En pleine redéfinition de la souveraineté sanitaire africaine, le Maroc s’impose comme un partenaire de référence. Portée par des infrastructures en essor et une volonté politique affirmée, son expertise séduit jusque dans les laboratoires de Kinshasa.

« Le Maroc est en avance sur beaucoup de pays africains. Sous l’impulsion du roi, vous avez pris en main ce principe de souveraineté nationale dans le secteur de la santé », observe le professeur Jean-Jacques Muyembe, directeur général de l’Institut national de recherche biomédicale (INRB) en République démocratique du Congo, et virologue mondialement reconnu pour avoir co-découvert le virus Ebola en 1976.

Preuve de cette reconnaissance, l’INRB a été chargé de valider les tests Covid développés au Maroc : d’abord les PCR, puis les tests rapides. « Ce sont des exemples concrets de coopération Sud-Sud. Nous partageons les mêmes défis et devons trouver ensemble les solutions », insiste Muyembe.

Cette collaboration s’inscrit dans une dynamique plus large de régionalisation de la santé. Si la pandémie a révélé les carences du continent en matière de réactifs, de médicaments ou de vaccins, elle a aussi accéléré une prise de conscience collective. « Pendant le Covid, tout devait venir de Chine ou d’Europe. Or, dans les grandes pandémies, chacun garde ses stocks pour soi. C’est pourquoi l’Afrique doit se doter de ses propres capacités de production. »

Du Nord au Sud

Cette exigence d’autonomie s’accompagne d’un changement profond dans les schémas de coopération. « Habituellement, nos échanges étaient tournés vers le Nord, mais les priorités ne sont pas les mêmes. Aujourd’hui, nous avons besoin de partenariats Sud-Sud, avec des pays qui partagent nos réalités et nos urgences sanitaires », plaide Muyembe. Dans cette perspective, le Maroc incarne une alternative crédible, capable d’apporter un appui technique, industriel et réglementaire adapté aux besoins du continent.

Pour les laboratoires africains, l’intérêt est double : bénéficier de solutions diagnostiques développées localement et accélérer leur déploiement en cas de crise. « Grâce aux technologies acquises durant la pandémie, nous pourrons désormais adapter rapidement des tests pour de futures maladies, qu’il s’agisse d’antigènes ou d’acides nucléiques », explique-t-il. L’objectif : ne plus subir les pandémies, mais y répondre efficacement avec des moyens endogènes.

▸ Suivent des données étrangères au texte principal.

/-- `√∫wv² ≤ 2‖jmapE (v, v₁)‖`. [folklore] -/
theorem sqrt_weight_test_le (hL : 0 < L) (vp : testSpaceE0) : Real.sqrt (∫ y, (L ^ 2 + y ^ 2) * vp.1.1 y ^ 2) ≤ 2 * ‖jmapE hL vp‖ := by
  have hsq := sq_norm_jmapE hL vp
  have hnn : 0 ≤ ∫ y, (L ^ 2 + y ^ 2) * vp.1.2 y ^ 2 := integral_nonneg fun y => by positivity
  have : ∫ y, (L ^ 2 + y ^ 2) * vp.1.1 y ^ 2 ≤ (2 * ‖jmapE hL vp‖) ^ 2 := by nlinarith
  calc Real.sqrt (∫ y, (L ^ 2 + y ^ 2) * vp.1.1 y ^ 2) ≤ Real.sqrt ((2 * ‖jmapE hL vp‖) ^ 2) := Real.sqrt_le_sqrt this
    _ = 2 * ‖jmapE hL vp‖ := Real.sqrt_sq (by positivity)

/-- The data bound: `|∫ w g v| ≤ 2‖g‖·‖jmapE (v, v₁)‖`. [folklore] -/
theorem abs_PdataE_le (hL : 0 < L) (g : W L) (vp : testSpaceE0) : |PdataE hL g vp| ≤ 2 * ‖g‖ * ‖jmapE hL vp‖ := by
  rw [PdataE_apply]
  calc |∫ y, (L ^ 2 + y ^ 2) * ((g : ℝ → ℝ) y * vp.1.1 y)| ≤ ‖g‖ * Real.sqrt (∫ y, (L ^ 2 + y ^ 2) * vp.1.1 y ^ 2) :=
        (integrable_weight_mul_any hL g vp.2.1.toIsCompactTestAny).2
    _ ≤ ‖g‖ * (2 * ‖jmapE hL vp‖) := mul_le_mul_of_nonneg_left (sqrt_weight_test_le hL vp) (norm_nonneg _)
    _ = 2 * ‖g‖ * ‖jmapE hL vp‖ := by ring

La production locale de vaccins et de traitements fait également partie de cette ambition. L’idée d’un écosystème de santé intégré, reposant sur des hubs régionaux interconnectés, gagne ainsi du terrain. Et le Maroc, avec ses capacités industrielles et sa stabilité réglementaire, apparaît comme une pièce maîtresse de ce puzzle sanitaire panafricain.